### EXERCISE MATERIALS
--------------------------------------------------

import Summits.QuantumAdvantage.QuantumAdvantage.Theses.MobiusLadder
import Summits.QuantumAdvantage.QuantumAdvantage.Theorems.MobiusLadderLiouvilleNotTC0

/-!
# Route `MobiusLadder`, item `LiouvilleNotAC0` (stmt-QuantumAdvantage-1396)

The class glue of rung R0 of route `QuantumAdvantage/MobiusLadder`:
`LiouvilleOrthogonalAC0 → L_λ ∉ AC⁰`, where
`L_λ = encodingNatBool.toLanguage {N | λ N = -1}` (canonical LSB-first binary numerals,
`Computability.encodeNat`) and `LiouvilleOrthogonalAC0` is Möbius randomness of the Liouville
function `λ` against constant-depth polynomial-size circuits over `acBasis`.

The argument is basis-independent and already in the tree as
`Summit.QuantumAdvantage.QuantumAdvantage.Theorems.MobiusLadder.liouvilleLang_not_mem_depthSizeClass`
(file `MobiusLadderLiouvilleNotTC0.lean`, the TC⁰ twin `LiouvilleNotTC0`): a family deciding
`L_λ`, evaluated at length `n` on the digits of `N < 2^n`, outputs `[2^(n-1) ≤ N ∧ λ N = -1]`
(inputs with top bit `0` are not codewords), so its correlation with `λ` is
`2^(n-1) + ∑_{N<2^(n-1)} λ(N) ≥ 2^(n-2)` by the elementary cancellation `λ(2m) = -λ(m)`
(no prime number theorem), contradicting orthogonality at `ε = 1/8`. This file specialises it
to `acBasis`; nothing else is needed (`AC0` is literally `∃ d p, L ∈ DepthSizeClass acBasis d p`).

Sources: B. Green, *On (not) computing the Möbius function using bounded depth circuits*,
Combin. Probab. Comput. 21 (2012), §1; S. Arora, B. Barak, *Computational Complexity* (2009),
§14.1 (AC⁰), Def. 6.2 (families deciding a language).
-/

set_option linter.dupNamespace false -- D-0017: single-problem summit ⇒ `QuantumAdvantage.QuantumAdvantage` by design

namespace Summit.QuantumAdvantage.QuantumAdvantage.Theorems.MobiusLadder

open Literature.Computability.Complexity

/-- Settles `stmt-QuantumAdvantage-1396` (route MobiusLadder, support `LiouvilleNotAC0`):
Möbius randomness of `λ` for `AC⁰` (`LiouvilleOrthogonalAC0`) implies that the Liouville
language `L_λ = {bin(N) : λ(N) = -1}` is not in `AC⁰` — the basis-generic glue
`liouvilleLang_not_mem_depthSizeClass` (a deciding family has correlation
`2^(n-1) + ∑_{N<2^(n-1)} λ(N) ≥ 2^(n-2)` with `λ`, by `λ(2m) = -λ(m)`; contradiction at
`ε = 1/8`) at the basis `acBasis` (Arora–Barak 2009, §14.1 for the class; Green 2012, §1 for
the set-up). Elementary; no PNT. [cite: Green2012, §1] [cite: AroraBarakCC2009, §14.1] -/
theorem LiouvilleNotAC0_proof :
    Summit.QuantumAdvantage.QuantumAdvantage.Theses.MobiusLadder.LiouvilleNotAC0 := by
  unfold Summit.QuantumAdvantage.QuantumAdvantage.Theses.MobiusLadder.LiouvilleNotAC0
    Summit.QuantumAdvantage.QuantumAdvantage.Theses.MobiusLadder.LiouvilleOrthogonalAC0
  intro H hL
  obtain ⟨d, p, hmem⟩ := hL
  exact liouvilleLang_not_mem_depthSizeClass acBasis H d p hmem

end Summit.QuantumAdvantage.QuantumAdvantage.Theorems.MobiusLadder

--------------------------------------------------

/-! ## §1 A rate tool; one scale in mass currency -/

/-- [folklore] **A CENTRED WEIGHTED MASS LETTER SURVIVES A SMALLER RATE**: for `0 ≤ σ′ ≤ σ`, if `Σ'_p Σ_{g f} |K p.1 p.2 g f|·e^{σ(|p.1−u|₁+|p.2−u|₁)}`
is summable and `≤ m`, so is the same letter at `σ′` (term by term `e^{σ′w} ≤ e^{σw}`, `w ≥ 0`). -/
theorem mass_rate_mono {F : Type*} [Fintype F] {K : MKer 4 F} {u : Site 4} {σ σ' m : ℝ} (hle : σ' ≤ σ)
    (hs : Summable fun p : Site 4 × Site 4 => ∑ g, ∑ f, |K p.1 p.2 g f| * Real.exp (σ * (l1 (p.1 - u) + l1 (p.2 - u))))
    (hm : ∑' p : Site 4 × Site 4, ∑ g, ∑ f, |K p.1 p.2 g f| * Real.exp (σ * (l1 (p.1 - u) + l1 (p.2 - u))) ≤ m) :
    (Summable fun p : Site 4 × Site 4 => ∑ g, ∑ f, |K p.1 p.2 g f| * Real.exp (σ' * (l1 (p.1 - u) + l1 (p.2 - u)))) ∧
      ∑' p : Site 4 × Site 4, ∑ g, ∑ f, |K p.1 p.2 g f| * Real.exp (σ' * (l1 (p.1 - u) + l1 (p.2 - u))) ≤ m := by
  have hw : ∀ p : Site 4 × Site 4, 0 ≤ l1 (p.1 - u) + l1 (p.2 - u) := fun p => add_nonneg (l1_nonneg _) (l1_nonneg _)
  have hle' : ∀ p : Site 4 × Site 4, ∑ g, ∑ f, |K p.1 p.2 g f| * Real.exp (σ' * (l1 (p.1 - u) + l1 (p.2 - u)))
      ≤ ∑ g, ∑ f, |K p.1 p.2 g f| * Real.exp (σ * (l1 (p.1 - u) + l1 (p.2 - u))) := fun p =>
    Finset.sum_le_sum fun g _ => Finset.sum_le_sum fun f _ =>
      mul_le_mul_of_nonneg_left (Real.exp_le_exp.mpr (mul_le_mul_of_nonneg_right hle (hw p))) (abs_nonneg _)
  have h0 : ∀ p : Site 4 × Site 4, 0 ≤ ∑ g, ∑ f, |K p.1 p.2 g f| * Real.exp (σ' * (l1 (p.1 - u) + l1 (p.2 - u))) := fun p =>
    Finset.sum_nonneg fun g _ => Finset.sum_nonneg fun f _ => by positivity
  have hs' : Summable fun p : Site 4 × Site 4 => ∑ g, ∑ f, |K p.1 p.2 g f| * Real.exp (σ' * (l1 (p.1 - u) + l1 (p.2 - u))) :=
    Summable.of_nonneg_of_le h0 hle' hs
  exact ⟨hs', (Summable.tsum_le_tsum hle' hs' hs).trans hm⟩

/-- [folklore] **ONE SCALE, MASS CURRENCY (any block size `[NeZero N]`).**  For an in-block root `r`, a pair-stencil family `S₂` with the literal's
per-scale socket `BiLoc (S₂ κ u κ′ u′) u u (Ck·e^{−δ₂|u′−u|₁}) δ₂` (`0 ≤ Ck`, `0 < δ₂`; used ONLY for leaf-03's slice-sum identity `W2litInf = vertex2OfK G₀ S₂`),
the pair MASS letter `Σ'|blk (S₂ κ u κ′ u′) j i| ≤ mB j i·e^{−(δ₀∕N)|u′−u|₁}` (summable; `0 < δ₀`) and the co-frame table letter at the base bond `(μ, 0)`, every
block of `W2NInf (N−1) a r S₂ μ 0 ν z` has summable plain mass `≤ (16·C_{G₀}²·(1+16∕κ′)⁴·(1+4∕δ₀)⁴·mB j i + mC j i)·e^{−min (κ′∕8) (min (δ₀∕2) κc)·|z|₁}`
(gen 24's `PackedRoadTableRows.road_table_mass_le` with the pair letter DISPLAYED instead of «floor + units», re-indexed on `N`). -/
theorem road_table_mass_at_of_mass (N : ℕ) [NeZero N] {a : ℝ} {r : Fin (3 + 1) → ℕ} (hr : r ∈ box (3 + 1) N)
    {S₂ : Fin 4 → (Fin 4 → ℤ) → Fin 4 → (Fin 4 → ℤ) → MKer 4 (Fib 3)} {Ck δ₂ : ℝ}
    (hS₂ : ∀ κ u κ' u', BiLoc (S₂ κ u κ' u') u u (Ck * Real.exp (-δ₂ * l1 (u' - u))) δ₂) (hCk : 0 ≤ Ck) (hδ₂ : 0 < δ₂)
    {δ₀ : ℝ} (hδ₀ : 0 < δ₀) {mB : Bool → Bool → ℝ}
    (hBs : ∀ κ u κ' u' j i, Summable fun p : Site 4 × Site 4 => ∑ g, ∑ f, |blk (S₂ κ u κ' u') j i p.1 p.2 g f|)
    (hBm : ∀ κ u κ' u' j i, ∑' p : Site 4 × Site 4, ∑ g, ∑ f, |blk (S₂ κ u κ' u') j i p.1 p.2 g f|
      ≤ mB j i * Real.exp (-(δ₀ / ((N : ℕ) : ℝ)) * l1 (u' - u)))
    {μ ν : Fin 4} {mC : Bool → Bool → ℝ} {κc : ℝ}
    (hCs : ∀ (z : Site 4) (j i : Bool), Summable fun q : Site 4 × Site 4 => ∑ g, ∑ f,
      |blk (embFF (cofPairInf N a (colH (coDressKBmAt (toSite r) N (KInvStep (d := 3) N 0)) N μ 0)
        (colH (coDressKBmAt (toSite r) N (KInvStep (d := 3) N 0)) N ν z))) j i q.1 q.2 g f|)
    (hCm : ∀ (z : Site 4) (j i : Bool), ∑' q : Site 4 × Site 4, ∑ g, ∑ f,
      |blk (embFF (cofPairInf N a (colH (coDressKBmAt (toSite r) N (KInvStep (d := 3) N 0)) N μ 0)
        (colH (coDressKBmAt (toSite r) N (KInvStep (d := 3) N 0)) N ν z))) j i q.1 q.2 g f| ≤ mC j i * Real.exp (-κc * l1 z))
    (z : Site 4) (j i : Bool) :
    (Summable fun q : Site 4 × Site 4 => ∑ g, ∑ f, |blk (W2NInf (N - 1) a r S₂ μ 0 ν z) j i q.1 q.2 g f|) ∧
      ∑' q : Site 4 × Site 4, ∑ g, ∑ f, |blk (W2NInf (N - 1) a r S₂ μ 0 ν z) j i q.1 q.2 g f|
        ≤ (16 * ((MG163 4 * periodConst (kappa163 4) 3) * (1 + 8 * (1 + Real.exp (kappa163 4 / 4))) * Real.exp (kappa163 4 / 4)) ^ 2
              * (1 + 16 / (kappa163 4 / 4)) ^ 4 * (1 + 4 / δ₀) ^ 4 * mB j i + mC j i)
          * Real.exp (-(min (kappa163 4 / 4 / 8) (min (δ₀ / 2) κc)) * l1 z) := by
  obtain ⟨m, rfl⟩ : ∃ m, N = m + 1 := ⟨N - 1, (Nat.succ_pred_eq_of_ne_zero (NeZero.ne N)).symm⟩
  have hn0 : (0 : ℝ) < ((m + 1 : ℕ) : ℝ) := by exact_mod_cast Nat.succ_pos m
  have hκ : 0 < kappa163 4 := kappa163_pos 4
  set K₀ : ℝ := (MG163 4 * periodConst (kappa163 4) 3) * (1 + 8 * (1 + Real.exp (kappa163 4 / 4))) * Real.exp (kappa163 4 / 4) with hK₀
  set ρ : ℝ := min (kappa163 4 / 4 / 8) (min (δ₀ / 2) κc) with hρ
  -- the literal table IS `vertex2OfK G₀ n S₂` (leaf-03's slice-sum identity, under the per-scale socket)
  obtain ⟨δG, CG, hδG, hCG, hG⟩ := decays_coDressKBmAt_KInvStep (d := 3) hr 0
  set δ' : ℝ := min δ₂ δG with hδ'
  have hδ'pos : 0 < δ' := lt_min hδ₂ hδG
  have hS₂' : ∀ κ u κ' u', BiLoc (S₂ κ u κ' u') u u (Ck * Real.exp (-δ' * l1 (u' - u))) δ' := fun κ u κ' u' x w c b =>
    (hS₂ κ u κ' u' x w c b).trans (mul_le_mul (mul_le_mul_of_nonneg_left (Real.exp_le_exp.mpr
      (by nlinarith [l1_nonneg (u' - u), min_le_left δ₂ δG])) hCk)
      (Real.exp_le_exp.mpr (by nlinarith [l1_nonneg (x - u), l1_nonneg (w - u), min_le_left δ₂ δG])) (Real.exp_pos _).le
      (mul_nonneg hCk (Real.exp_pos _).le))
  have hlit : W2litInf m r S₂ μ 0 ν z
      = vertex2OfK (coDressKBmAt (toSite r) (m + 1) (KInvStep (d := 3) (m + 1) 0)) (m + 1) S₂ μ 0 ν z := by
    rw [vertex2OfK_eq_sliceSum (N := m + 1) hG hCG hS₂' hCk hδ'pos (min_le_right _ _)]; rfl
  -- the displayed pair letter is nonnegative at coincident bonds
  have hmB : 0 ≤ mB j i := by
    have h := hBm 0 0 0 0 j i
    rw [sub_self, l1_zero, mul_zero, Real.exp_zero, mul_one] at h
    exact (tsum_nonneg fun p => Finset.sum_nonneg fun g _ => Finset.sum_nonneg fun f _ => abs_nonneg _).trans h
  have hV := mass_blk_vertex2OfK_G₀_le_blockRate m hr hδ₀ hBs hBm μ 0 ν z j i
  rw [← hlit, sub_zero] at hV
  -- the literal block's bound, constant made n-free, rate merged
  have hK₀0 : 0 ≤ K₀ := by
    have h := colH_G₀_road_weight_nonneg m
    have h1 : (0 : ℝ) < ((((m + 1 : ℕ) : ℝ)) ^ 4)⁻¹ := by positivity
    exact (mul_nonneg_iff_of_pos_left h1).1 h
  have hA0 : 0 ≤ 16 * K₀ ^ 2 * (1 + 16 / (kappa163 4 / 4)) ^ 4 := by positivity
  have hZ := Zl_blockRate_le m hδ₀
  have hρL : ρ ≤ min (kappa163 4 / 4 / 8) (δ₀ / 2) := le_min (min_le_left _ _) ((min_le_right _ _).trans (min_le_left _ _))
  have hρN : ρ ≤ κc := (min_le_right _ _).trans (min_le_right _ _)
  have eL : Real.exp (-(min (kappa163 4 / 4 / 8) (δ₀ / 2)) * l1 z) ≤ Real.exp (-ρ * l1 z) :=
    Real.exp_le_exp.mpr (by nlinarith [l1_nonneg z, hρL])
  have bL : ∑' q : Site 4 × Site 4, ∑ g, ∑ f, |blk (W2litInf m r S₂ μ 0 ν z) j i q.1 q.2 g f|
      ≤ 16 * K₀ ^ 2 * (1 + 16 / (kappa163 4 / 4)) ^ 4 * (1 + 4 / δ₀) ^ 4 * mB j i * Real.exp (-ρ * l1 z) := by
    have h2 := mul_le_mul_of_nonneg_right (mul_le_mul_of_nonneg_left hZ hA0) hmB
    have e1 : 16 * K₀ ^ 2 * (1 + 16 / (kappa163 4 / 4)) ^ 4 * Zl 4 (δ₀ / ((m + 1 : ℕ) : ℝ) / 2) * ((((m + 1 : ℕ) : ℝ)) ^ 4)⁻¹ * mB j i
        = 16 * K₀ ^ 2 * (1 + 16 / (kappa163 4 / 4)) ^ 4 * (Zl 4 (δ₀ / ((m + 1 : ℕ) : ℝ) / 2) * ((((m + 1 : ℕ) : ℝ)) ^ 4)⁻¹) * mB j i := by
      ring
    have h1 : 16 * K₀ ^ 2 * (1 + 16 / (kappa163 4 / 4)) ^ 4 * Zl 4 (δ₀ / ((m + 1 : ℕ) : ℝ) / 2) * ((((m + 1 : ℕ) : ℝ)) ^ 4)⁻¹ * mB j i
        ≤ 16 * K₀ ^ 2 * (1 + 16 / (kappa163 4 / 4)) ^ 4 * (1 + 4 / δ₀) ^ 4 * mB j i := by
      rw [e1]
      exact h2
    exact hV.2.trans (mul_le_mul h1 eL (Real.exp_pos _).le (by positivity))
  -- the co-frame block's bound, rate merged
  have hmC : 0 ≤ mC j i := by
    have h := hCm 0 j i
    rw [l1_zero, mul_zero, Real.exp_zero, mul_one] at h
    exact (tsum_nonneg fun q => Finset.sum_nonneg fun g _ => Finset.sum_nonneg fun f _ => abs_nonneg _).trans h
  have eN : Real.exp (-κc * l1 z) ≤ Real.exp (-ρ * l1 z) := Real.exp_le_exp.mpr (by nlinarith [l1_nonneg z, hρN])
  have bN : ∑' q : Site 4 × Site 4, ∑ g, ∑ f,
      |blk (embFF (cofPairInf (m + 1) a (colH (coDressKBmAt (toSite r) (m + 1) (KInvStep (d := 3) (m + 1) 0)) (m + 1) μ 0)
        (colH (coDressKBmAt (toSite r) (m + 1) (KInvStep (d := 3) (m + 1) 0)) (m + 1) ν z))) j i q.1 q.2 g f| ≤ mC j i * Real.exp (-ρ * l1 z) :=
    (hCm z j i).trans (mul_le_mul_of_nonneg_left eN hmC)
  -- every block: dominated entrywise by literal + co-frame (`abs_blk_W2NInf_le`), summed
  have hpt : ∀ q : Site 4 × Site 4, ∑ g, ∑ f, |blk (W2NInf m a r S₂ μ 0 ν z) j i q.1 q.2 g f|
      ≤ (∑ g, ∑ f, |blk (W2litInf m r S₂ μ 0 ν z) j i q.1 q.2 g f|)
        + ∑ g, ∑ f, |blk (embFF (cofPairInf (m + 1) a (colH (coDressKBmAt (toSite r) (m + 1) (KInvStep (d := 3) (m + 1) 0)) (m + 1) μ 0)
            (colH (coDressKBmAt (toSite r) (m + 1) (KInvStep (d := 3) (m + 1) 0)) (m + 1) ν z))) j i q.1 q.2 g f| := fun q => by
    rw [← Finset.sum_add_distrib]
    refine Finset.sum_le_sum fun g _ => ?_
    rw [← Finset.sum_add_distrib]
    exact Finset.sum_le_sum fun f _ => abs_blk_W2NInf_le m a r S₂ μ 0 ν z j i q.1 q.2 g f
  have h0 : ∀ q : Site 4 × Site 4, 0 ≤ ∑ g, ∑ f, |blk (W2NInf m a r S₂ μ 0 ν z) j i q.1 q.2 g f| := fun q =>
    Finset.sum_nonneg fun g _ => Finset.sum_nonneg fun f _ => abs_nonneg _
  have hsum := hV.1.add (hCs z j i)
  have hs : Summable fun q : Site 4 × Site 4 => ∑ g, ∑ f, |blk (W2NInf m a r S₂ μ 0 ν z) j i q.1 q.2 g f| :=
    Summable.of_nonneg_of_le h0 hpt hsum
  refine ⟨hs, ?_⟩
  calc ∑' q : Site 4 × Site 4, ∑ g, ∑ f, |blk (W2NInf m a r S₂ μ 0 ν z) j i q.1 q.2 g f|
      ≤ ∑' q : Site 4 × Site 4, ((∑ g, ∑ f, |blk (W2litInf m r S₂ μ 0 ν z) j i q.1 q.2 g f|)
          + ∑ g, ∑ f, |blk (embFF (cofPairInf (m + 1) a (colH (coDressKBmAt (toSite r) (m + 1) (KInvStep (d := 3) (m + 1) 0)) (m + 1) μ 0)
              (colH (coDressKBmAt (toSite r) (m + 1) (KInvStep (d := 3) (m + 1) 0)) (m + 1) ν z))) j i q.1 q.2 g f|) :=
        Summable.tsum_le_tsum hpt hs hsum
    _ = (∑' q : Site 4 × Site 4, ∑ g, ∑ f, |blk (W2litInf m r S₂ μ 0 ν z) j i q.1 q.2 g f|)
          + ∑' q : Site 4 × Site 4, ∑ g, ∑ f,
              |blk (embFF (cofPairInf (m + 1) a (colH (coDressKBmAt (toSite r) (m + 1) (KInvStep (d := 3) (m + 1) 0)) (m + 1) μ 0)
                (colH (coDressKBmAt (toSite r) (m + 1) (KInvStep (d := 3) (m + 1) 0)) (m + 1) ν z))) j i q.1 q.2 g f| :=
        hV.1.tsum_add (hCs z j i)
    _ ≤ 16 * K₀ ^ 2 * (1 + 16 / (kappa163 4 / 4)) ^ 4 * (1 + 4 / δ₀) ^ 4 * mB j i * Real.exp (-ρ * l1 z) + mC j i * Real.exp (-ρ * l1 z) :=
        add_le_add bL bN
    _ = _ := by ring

--------------------------------------------------

### WHAT TO DO
Retype only this portion of the data above: the line containing "have hZ := Zl_blockRate_le m hδ₀", the line containing "have hρN : ρ", and all lines between them, exactly.

### WORKED SOLUTION
  have hZ := Zl_blockRate_le m hδ₀
  have hρL : ρ ≤ min (kappa163 4 / 4 / 8) (δ₀ / 2) := le_min (min_le_left _ _) ((min_le_right _ _).trans (min_le_left _ _))
  have hρN : ρ ≤ κc := (min_le_right _ _).trans (min_le_right _ _)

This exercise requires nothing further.